A tarde estava amena. Uma linda tarde de outono, sem Sol a brilhar, mas clara, em que a tonalidade da luz dava um certo romantismo ao casario que emoldura a praça. Sentei-me na esplanada de “A Aldeia dos Sabores” o mobiliário é mais confortável, que em “O Chico Lobo” e nada obstrui a visão.

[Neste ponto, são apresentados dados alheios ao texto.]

import Summits.Parity.GeneralizedHardyLittlewood.Theorems.GreenTaoLevelTwoGITwoCyclicInverseAveraging
import Mathlib.Analysis.SpecialFunctions.Complex.CircleAddChar
import Literature.NumberTheory.Sieve.LinearEquationsInPrimesFourierU2

/-!
# Route `GreenTaoLevelTwo`, crux `GITwo` (stmt-Parity-21275), line `birth`, stub `stub_cyclicInverse`:
# spreading the derivative correlation over translates (GT08a §9 Step 3, "by Lemma (avg-1) … and
# hence by the triangle inequality")

Fifty-second helper file toward the XL stub `stub_cyclicInverse` (B. Green, T. Tao, *An inverse
theorem for the Gowers `U³(G)` norm*, arXiv:math/0503014, Thm. 68 = PEMS 51 (2008) Thm. 12.8).
Block C13, §9 Step 3, the display after the descent to `B₄`: the global `x`-sum is an average of
sums over translates `y + B₄` (`sum_sum_translate_eq`, arXiv Lemma 20 as an identity), and after
the triangle inequality in `y` the phases `e(−μ(h)y)` are absorbed into the weight of `h`:
from `κ N #B₄ ≤ Σ_{h∈B₄} |Σ_x c₂(x+h) c₃(x) e(−μ(h)x)|` one gets a family of `1`-bounded weights
`b_y(h)` with
`κ N #B₄² ≤ Σ_y |Σ_{h∈B₄} b_y(h) Σ_{x∈B₄} c₂(x+y+h) c₃(x+y) e(−μ(h)x)|`.

* `exists_translate_family_ge` — the statement above (for an arbitrary finset `B₄`).

References: [GreenTao2008U3Inverse] arXiv:math/0503014, §9 Step 3.
-/

noncomputable section

namespace Summit.Parity.GeneralizedHardyLittlewood.GreenTaoLevelTwoGITwoCyclicInverse

open Finset ZMod
open scoped ComplexConjugate

open Literature.NumberTheory.Sieve

variable {N : ℕ} [NeZero N]

/-- **GT08a §9 Step 3, spreading over translates.**  For a finset `B₄ ⊆ ℤ/Nℤ`, `μ`, weights
`c₂, c₃` and `κ` with `κ N #B₄ ≤ Σ_{h∈B₄} |Σ_x c₂(x+h) c₃(x) e(−μ(h)x/N)|`, there is a family of
weights `b : ℤ/Nℤ → ℤ/Nℤ → ℂ`, `‖b y h‖ ≤ 1`, with
`κ N #B₄² ≤ Σ_y |Σ_{h∈B₄} b y h · Σ_{x∈B₄} c₂(x+y+h) c₃(x+y) e(−μ(h)x/N)|`.
[cite: GreenTao2008U3Inverse, §9 Step 3] -/
theorem exists_translate_family_ge (B₄ : Finset (ZMod N)) (μ : ZMod N → ZMod N)
    (c₂ c₃ : ZMod N → ℂ) {κ : ℝ}
    (hbig : κ * N * #B₄ ≤ ∑ h ∈ B₄, ‖∑ x : ZMod N, c₂ (x + h) * c₃ x * stdAddChar (-(μ h * x))‖) :
    ∃ b : ZMod N → ZMod N → ℂ, (∀ y h, ‖b y h‖ ≤ 1) ∧
      κ * N * (#B₄ : ℝ) ^ 2 ≤ ∑ y : ZMod N, ‖∑ h ∈ B₄, b y h *
        ∑ x ∈ B₄, c₂ (x + y + h) * c₃ (x + y) * stdAddChar (-(μ h * x))‖ := by
  classical
  -- the phases making each `I(h)` real
  set I : ZMod N → ℂ := fun h => ∑ x : ZMod N, c₂ (x + h) * c₃ x * stdAddChar (-(μ h * x)) with hI
  set b₁ : ZMod N → ℂ := fun h => if I h = 0 then 0 else conj (I h) / (‖I h‖ : ℂ) with hb₁
  have hb₁1 : ∀ h, ‖b₁ h‖ ≤ 1 := fun h => by
    rw [hb₁]; simp only
    split_ifs with h0
    · simp
    · rw [norm_div, Complex.norm_conj, Complex.norm_real, Real.norm_eq_abs, abs_of_nonneg
        (norm_nonneg _), div_self (norm_ne_zero_iff.mpr h0)]
  have hb₁I : ∀ h, b₁ h * I h = (‖I h‖ : ℂ) := fun h => by
    rw [hb₁]; simp only
    split_ifs with h0
    · rw [h0]; simp
    · have hne : (‖I h‖ : ℂ) ≠ 0 := by exact_mod_cast norm_ne_zero_iff.mpr h0
      rw [div_mul_eq_mul_div, div_eq_iff hne, mul_comm (conj (I h)), Complex.mul_conj,
        Complex.normSq_eq_norm_sq]
      push_cast; ring
  -- the family `b y h = b₁ h e(−μ(h)y)`
  refine ⟨fun y h => b₁ h * stdAddChar (-(μ h * y)), fun y h => by
    rw [norm_mul, norm_stdAddChar, mul_one]; exact hb₁1 h, ?_⟩
  -- `g(x) = Σ_h b₁ h c₂(x+h) c₃(x) e(−μ(h)x)` has `Σ_x g(x) = Σ_h ‖I h‖`
  set g : ZMod N → ℂ := fun x => ∑ h ∈ B₄, b₁ h * (c₂ (x + h) * c₃ x * stdAddChar (-(μ h * x)))
    with hg
  have hsumg : ∑ x : ZMod N, g x = ∑ h ∈ B₄, (‖I h‖ : ℂ) := by
    rw [hg]; simp only
    rw [Finset.sum_comm]
    refine sum_congr rfl fun h _ => ?_
    rw [← mul_sum, hb₁I]
  have hnormg : κ * N * #B₄ ≤ ‖∑ x : ZMod N, g x‖ := by
    rw [hsumg]
    have : ((∑ h ∈ B₄, ‖I h‖ : ℝ) : ℂ) = ∑ h ∈ B₄, (‖I h‖ : ℂ) := by push_cast; rfl
    rw [← this, Complex.norm_real, Real.norm_eq_abs,
      abs_of_nonneg (sum_nonneg fun _ _ => norm_nonneg _)]
    exact hbig
  -- spread over translates: `#B₄ Σ_x g(x) = Σ_y Σ_{x∈B₄} g(x+y)`
  have hspread : (#B₄ : ℝ) * ‖∑ x : ZMod N, g x‖ ≤ ∑ y : ZMod N, ‖∑ x ∈ B₄, g (x + y)‖ := by
    have h1 : ((#B₄ : ℂ)) * ∑ x : ZMod N, g x = ∑ y : ZMod N, ∑ x ∈ B₄, g (x + y) := by
      rw [sum_sum_translate_eq, nsmul_eq_mul]
    calc (#B₄ : ℝ) * ‖∑ x : ZMod N, g x‖ = ‖((#B₄ : ℂ)) * ∑ x : ZMod N, g x‖ := by
          rw [norm_mul, Complex.norm_natCast]
      _ = ‖∑ y : ZMod N, ∑ x ∈ B₄, g (x + y)‖ := by rw [h1]
      _ ≤ _ := norm_sum_le _ _
  -- rewrite each translate sum
  have hrew : ∀ y : ZMod N, ∑ x ∈ B₄, g (x + y) = ∑ h ∈ B₄, (b₁ h * stdAddChar (-(μ h * y))) *
      ∑ x ∈ B₄, c₂ (x + y + h) * c₃ (x + y) * stdAddChar (-(μ h * x)) := by
    intro y
    rw [hg]; simp only
    rw [Finset.sum_comm]
    refine sum_congr rfl fun h _ => ?_
    rw [mul_sum]
    refine sum_congr rfl fun x _ => ?_
    have : (stdAddChar (-(μ h * (x + y))) : ℂ) = stdAddChar (-(μ h * y)) * stdAddChar (-(μ h * x)) := by
      rw [← AddChar.map_add_eq_mul]; congr 1; ring
    rw [this]; ring
  calc κ * N * (#B₄ : ℝ) ^ 2 = #B₄ * (κ * N * #B₄) := by ring
    _ ≤ #B₄ * ‖∑ x : ZMod N, g x‖ := mul_le_mul_of_nonneg_left hnormg (Nat.cast_nonneg _)
    _ ≤ ∑ y : ZMod N, ‖∑ x ∈ B₄, g (x + y)‖ := hspread
    _ = _ := sum_congr rfl fun y _ => by rw [hrew y]

end Summit.Parity.GeneralizedHardyLittlewood.GreenTaoLevelTwoGITwoCyclicInverse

O senhor Marques trouxe o descafeinado e bebido este fiquei mergulhada na chávena, com os olhos de fora, a saborear a quietude do dia. A senhora sentada que chamou o marido “Ei! Onde vais?” ; a outra que se sentou e, enganando a dieta, pediu, um croissant partido ao meio para não comer muito de uma vez; as pombas, que me irritam pela proximidade, mas que gosto de ver esvoaçar; a advogada que se aproximou das amigas e que, de pé, contou a experiência desastrosa da marmelada que tentara fazer pela primeira vez. “Vale-me a minha irmã, que faz na Bimby e me abastece”; os caminhantes que atravessavam despudoramente a praça, os que timidamente seguiam pelo passeio…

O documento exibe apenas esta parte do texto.